____ Records provided
import Literature.Combinatorics.Sahi2008.Functional
import Mathlib.Tactic.Linarith
import Mathlib.Tactic.Ring
import Mathlib.Tactic.Positivity
import HarnessLib

/-!
# `NoHeavyLowerTail` (crux stmt-CriticalPhenomena-4575), P2 — the DOMINANCE LEMMA behind the all-`K` staircase theorem

Memo SAHI-ROUTE.md §4.26 (seat `prim-masterthm-p2`, gen 8; `--supports stmt-CriticalPhenomena-4575`).  No `sorry`, no named facts,
standard axioms.  Pure real-number inequalities (no measure theory); consumed by `…SahiTriangleStaircaseAll`.

THE ABSTRACT SITUATION.  Levels `0, 1, …, n−1` (read: `0` = top).  A nonnegative "mass profile" `u` on the levels is TOP-HEAVY with
respect to the profile `G·p` (`p ≥ 0`) if every initial segment carries at least its share: `Σ_{l ≤ i} u_l ≥ G·Σ_{l ≤ i} p_l` for all
`i < n`.  (In the application: `u_l = E_c[(φ_{l+1} − φ_l) g(·,b)]` are the masses the monotone function `g(·,b)` puts on the levels of a
staircase member, `p_l = E φ_{l+1} − E φ_l` are the a-priori weights of the levels, `G = E_c g(·,b)`, and top-heaviness is
Chebyshev's/FKG's inequality `E_c[φ_{i+1} g] ≥ E φ_{i+1} · E_c g` on the block `γ`.)

* `abel_nonneg` — Abel summation: if all partial sums of `d` are `≥ 0` and `θ ≥ 0` is antitone then `Σ d_l θ_l ≥ 0`.
* `dominance` — **if `u` is top-heavy w.r.t. `G·p` and `Ψ_{i'} ≤ Φ_i` whenever `i ≤ i'`, then `G·Σ p_l Ψ_l ≤ Σ u_l Φ_l`**
  (`u, p, Φ ≥ 0`, `G ≥ 0`).  Proof: `Σ u Φ ≥ Σ u Φ* ≥ G Σ p Φ* ≥ G Σ p Ψ` with `Φ*_l = min_{i≤l} Φ_i` (a `Finset.inf'`).
* `margin` — the MARGIN INEQUALITY of the staircase theorem: for `V ≥ 0` antitone with `V_l ≥ Q_l H`, `0 ≤ ρ ≤ 1` and the
  condition `(⋆) Q_{i'} ≤ (1 − ρ_i + ρ_{i'}) Q_i` (`i ≤ i'`): `Q_{i'} H + (1 − ρ_{i'}) V_{i'} ≤ (2 − ρ_i) V_i` for `i ≤ i'`.
* `star_of_ratio` — `(⋆)` holds for the RATIO CHOICE `ρ_l V̄_l = Q_l H̄` (`ρ_l = 1` where `V̄_l = 0`), `V̄` antitone, `V̄_l ≥ Q_l H̄`,
  `Q ≥ 0` antitone.
-/

namespace Summit.CriticalPhenomena.PercolationContinuityZ3.Theorems

namespace SahiTriangleStaircaseAll

open Finset

/-! ### Abel summation -/

/-- **Abel summation, sign form.**  If every partial sum `Σ_{l ≤ i} d_l` (`i < n`) is nonnegative and `θ` is nonnegative and
antitone on `{0,…,n−1}`, then `Σ_{l < n} d_l θ_l ≥ 0`. [folklore] -/
theorem abel_nonneg : ∀ (n : ℕ) (d θ : ℕ → ℝ), (∀ i, i < n → 0 ≤ ∑ l ∈ range (i + 1), d l) →
    (∀ i j, i ≤ j → j < n → θ j ≤ θ i) → (∀ i, i < n → 0 ≤ θ i) → 0 ≤ ∑ l ∈ range n, d l * θ l := by
  intro n
  induction n with
  | zero => intro d θ _ _ _; simp
  | succ n ih =>
    intro d θ hD hθ hθ0
    -- Σ_{l<n+1} d_l θ_l = θ_n Σ_{l<n+1} d_l + Σ_{l<n} d_l (θ_l − θ_n)
    have inner : (∑ l ∈ range n, d l * θ l) = θ n * (∑ l ∈ range n, d l) + ∑ l ∈ range n, d l * (θ l - θ n) := by
      rw [mul_sum, ← sum_add_distrib]
      exact sum_congr rfl fun l _ => by ring
    have split : (∑ l ∈ range (n + 1), d l * θ l) =
        θ n * (∑ l ∈ range (n + 1), d l) + ∑ l ∈ range n, d l * (θ l - θ n) := by
      rw [sum_range_succ, sum_range_succ, inner]
      ring
    rw [split]
    have h1 : 0 ≤ θ n * ∑ l ∈ range (n + 1), d l :=
      mul_nonneg (hθ0 n (Nat.lt_succ_self n)) (hD n (Nat.lt_succ_self n))
    have h2 : 0 ≤ ∑ l ∈ range n, d l * (θ l - θ n) := by
      refine ih d (fun l => θ l - θ n) (fun i hi => hD i (Nat.lt_succ_of_lt hi)) ?_ ?_
      · intro i j hij hj
        have := hθ i j hij (Nat.lt_succ_of_lt hj)
        linarith
      · intro i hi
        have := hθ i n (le_of_lt hi) (Nat.lt_succ_self n)
        linarith
    linarith

/-! ### The dominance lemma -/

/-- **DOMINANCE LEMMA.**  `u, p, Φ ≥ 0`, `G ≥ 0`; `u` top-heavy w.r.t. `G·p` (`G·Σ_{l≤i} p_l ≤ Σ_{l≤i} u_l` for `i < n`);
`Ψ_{i'} ≤ Φ_i` whenever `i ≤ i' < n`.  Then `G·Σ_{l<n} p_l Ψ_l ≤ Σ_{l<n} u_l Φ_l`.
Proof: `Σ u Φ ≥ Σ u Φ* ≥ G Σ p Φ* ≥ G Σ p Ψ` with `Φ*_l = min_{i ≤ l} Φ_i` (antitone, `Ψ ≤ Φ* ≤ Φ`; the middle step is
`abel_nonneg`). [this work] -/
theorem dominance (n : ℕ) (u p Φ Ψ : ℕ → ℝ) (G : ℝ) (hu : ∀ l, 0 ≤ u l) (hp : ∀ l, 0 ≤ p l) (hG : 0 ≤ G)
    (hΦ0 : ∀ l, 0 ≤ Φ l) (hdom : ∀ i, i < n → G * ∑ l ∈ range (i + 1), p l ≤ ∑ l ∈ range (i + 1), u l)
    (hmargin : ∀ i i', i ≤ i' → i' < n → Ψ i' ≤ Φ i) :
    G * ∑ l ∈ range n, p l * Ψ l ≤ ∑ l ∈ range n, u l * Φ l := by
  -- the running minimum Φ*_l = min_{i ≤ l} Φ_i
  let θ : ℕ → ℝ := fun l => (range (l + 1)).inf' ⟨0, mem_range.mpr (Nat.succ_pos l)⟩ Φ
  have hθle : ∀ l, θ l ≤ Φ l := fun l => inf'_le Φ (mem_range.mpr (Nat.lt_succ_self l))
  have hleθ : ∀ l (c : ℝ), (∀ i, i ≤ l → c ≤ Φ i) → c ≤ θ l := fun l c hc =>
    le_inf' _ _ fun i hi => hc i (Nat.lt_succ_iff.mp (mem_range.mp hi))
  have hθanti : ∀ i j, i ≤ j → θ j ≤ θ i := fun i j hij =>
    hleθ i (θ j) fun k hk => inf'_le Φ (mem_range.mpr (Nat.lt_succ_of_le (hk.trans hij)))
  -- step 1: Σ u Φ ≥ Σ u Φ*
  have s1 : (∑ l ∈ range n, u l * θ l) ≤ ∑ l ∈ range n, u l * Φ l :=
    sum_le_sum fun l _ => mul_le_mul_of_nonneg_left (hθle l) (hu l)
  -- step 3: G Σ p Ψ ≤ G Σ p Φ*
  have s3 : G * ∑ l ∈ range n, p l * Ψ l ≤ G * ∑ l ∈ range n, p l * θ l := by
    refine mul_le_mul_of_nonneg_left (sum_le_sum fun l hl => mul_le_mul_of_nonneg_left ?_ (hp l)) hG
    exact hleθ l (Ψ l) fun i hi => hmargin i l hi (mem_range.mp hl)
  -- step 2: Σ (u − G p) Φ* ≥ 0 by Abel
  have s2 : 0 ≤ ∑ l ∈ range n, (u l - G * p l) * θ l := by
    refine abel_nonneg n (fun l => u l - G * p l) θ ?_ (fun i j hij _ => hθanti i j hij) ?_
    · intro i hi
      have h := hdom i hi
      rw [sum_sub_distrib, ← mul_sum]
      linarith
    · intro i _
      exact hleθ i 0 fun j _ => hΦ0 j
  have e2 : (∑ l ∈ range n, (u l - G * p l) * θ l) =
      (∑ l ∈ range n, u l * θ l) - G * ∑ l ∈ range n, p l * θ l := by
    rw [mul_sum, ← sum_sub_distrib]
    exact sum_congr rfl fun l _ => by ring
  rw [e2] at s2
  linarith

/-! ### The margin inequality and the ratio choice -/

/-- **MARGIN INEQUALITY.**  `H ≥ 0`; `V ≥ 0` antitone with `Q_l H ≤ V_l`; `0 ≤ ρ ≤ 1`; and `(⋆) Q_{i'} ≤ (1 − ρ_i + ρ_{i'}) Q_i` for
`i ≤ i'`.  Then for `i ≤ i'`: `Q_{i'} H + (1 − ρ_{i'}) V_{i'} ≤ (2 − ρ_i) V_i`.
Proof: `(2−ρ_i)V_i − (1−ρ_{i'})V_{i'} ≥ (1 − ρ_i + ρ_{i'}) V_i ≥ (1 − ρ_i + ρ_{i'}) Q_i H ≥ Q_{i'} H`. [this work] -/
theorem margin (ρ Q V : ℕ → ℝ) (H : ℝ) (hH : 0 ≤ H) (hρ0 : ∀ l, 0 ≤ ρ l) (hρ1 : ∀ l, ρ l ≤ 1)
    (hVanti : ∀ i j, i ≤ j → V j ≤ V i) (hVQ : ∀ l, Q l * H ≤ V l)
    (hstar : ∀ i j, i ≤ j → Q j ≤ (1 - ρ i + ρ j) * Q i) (i j : ℕ) (hij : i ≤ j) :
    Q j * H + (1 - ρ j) * V j ≤ (2 - ρ i) * V i := by
  have h1 : (1 - ρ j) * V j ≤ (1 - ρ j) * V i :=
    mul_le_mul_of_nonneg_left (hVanti i j hij) (by linarith [hρ1 j])
  have hc : 0 ≤ 1 - ρ i + ρ j := by linarith [hρ1 i, hρ0 j]
  have h2 : (1 - ρ i + ρ j) * (Q i * H) ≤ (1 - ρ i + ρ j) * V i := mul_le_mul_of_nonneg_left (hVQ i) hc
  have h3 : Q j * H ≤ (1 - ρ i + ρ j) * Q i * H := mul_le_mul_of_nonneg_right (hstar i j hij) hH
  nlinarith [h1, h2, h3]

/-- **`(⋆)` for the ratio choice.**  `H̄ ≥ 0`; `Q ≥ 0` antitone; `V̄` antitone with `Q_l H̄ ≤ V̄_l`; `ρ` with `ρ_l V̄_l = Q_l H̄`,
`0 ≤ ρ`, and `ρ_l = 1` where `V̄_l = 0`.  Then `Q_{i'} ≤ (1 − ρ_i + ρ_{i'}) Q_i` for `i ≤ i'`.
Proof: `(1 − ρ_i + ρ_{i'}) Q_i V̄_i ≥ Q_i V̄_i − Q_i² H̄ + Q_i Q_{i'} H̄ = Q_{i'} V̄_i + (Q_i − Q_{i'})(V̄_i − Q_i H̄) ≥ Q_{i'} V̄_i`,
then cancel `V̄_i > 0` (if `V̄_i = 0` then `V̄_{i'} = 0` and `ρ_i = ρ_{i'} = 1`). [this work] -/
theorem star_of_ratio (ρ Q Vb : ℕ → ℝ) (Hb : ℝ) (hHb : 0 ≤ Hb) (hQ0 : ∀ l, 0 ≤ Q l)
    (hQanti : ∀ i j, i ≤ j → Q j ≤ Q i) (hVanti : ∀ i j, i ≤ j → Vb j ≤ Vb i) (hVQ : ∀ l, Q l * Hb ≤ Vb l)
    (hρ : ∀ l, ρ l * Vb l = Q l * Hb) (hρ0 : ∀ l, 0 ≤ ρ l) (hρdeg : ∀ l, Vb l = 0 → ρ l = 1)
    (i j : ℕ) (hij : i ≤ j) : Q j ≤ (1 - ρ i + ρ j) * Q i := by
  have hVj0 : 0 ≤ Vb j := le_trans (mul_nonneg (hQ0 j) hHb) (hVQ j)
  by_cases hVi : Vb i = 0
  · -- degenerate level: V̄_i = 0 ⇒ V̄_j = 0 ⇒ ρ_i = ρ_j = 1
    have hVj : Vb j = 0 := le_antisymm (by simpa [hVi] using hVanti i j hij) hVj0
    rw [hρdeg i hVi, hρdeg j hVj]
    have := hQanti i j hij
    linarith
  · have hVi0 : 0 < Vb i := lt_of_le_of_ne (le_trans hVj0 (hVanti i j hij)) (Ne.symm hVi)
    -- (1 − ρ_i + ρ_j) Q_i V̄_i ≥ Q_j V̄_i
    have key : Q j * Vb i ≤ (1 - ρ i + ρ j) * Q i * Vb i := by
      have e1 : (1 - ρ i + ρ j) * Q i * Vb i = Q i * Vb i - Q i * (ρ i * Vb i) + ρ j * Q i * Vb i := by ring
      have e0 : (1 - ρ i + ρ j) * Q i * Vb i = Q i * Vb i - Q i * (Q i * Hb) + ρ j * Q i * Vb i := by
        rw [e1, hρ i]
      have h2 : ρ j * Q i * Vb j ≤ ρ j * Q i * Vb i :=
        mul_le_mul_of_nonneg_left (hVanti i j hij) (mul_nonneg (hρ0 j) (hQ0 i))
      have e3 : ρ j * Q i * Vb j = Q i * (Q j * Hb) := by rw [← hρ j]; ring
      have h4 : 0 ≤ (Q i - Q j) * (Vb i - Q i * Hb) := mul_nonneg (by linarith [hQanti i j hij]) (by linarith [hVQ i])
      have e5 : Q j * Vb i + (Q i - Q j) * (Vb i - Q i * Hb) = Q i * Vb i - Q i * (Q i * Hb) + Q i * (Q j * Hb) := by
        ring
      linarith [e0, h2, e3, h4, e5]
    exact le_of_mul_le_mul_right key hVi0

end SahiTriangleStaircaseAll

end Summit.CriticalPhenomena.PercolationContinuityZ3.Theorems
________
▶ Problem to solve:
Whenever the string "nonnegative" turns up in a line of the data, copy that line.

▶ Your solution:
THE ABSTRACT SITUATION.  Levels `0, 1, …, n−1` (read: `0` = top).  A nonnegative "mass profile" `u` on the levels is TOP-HEAVY with
/-- **Abel summation, sign form.**  If every partial sum `Σ_{l ≤ i} d_l` (`i < n`) is nonnegative and `θ` is nonnegative and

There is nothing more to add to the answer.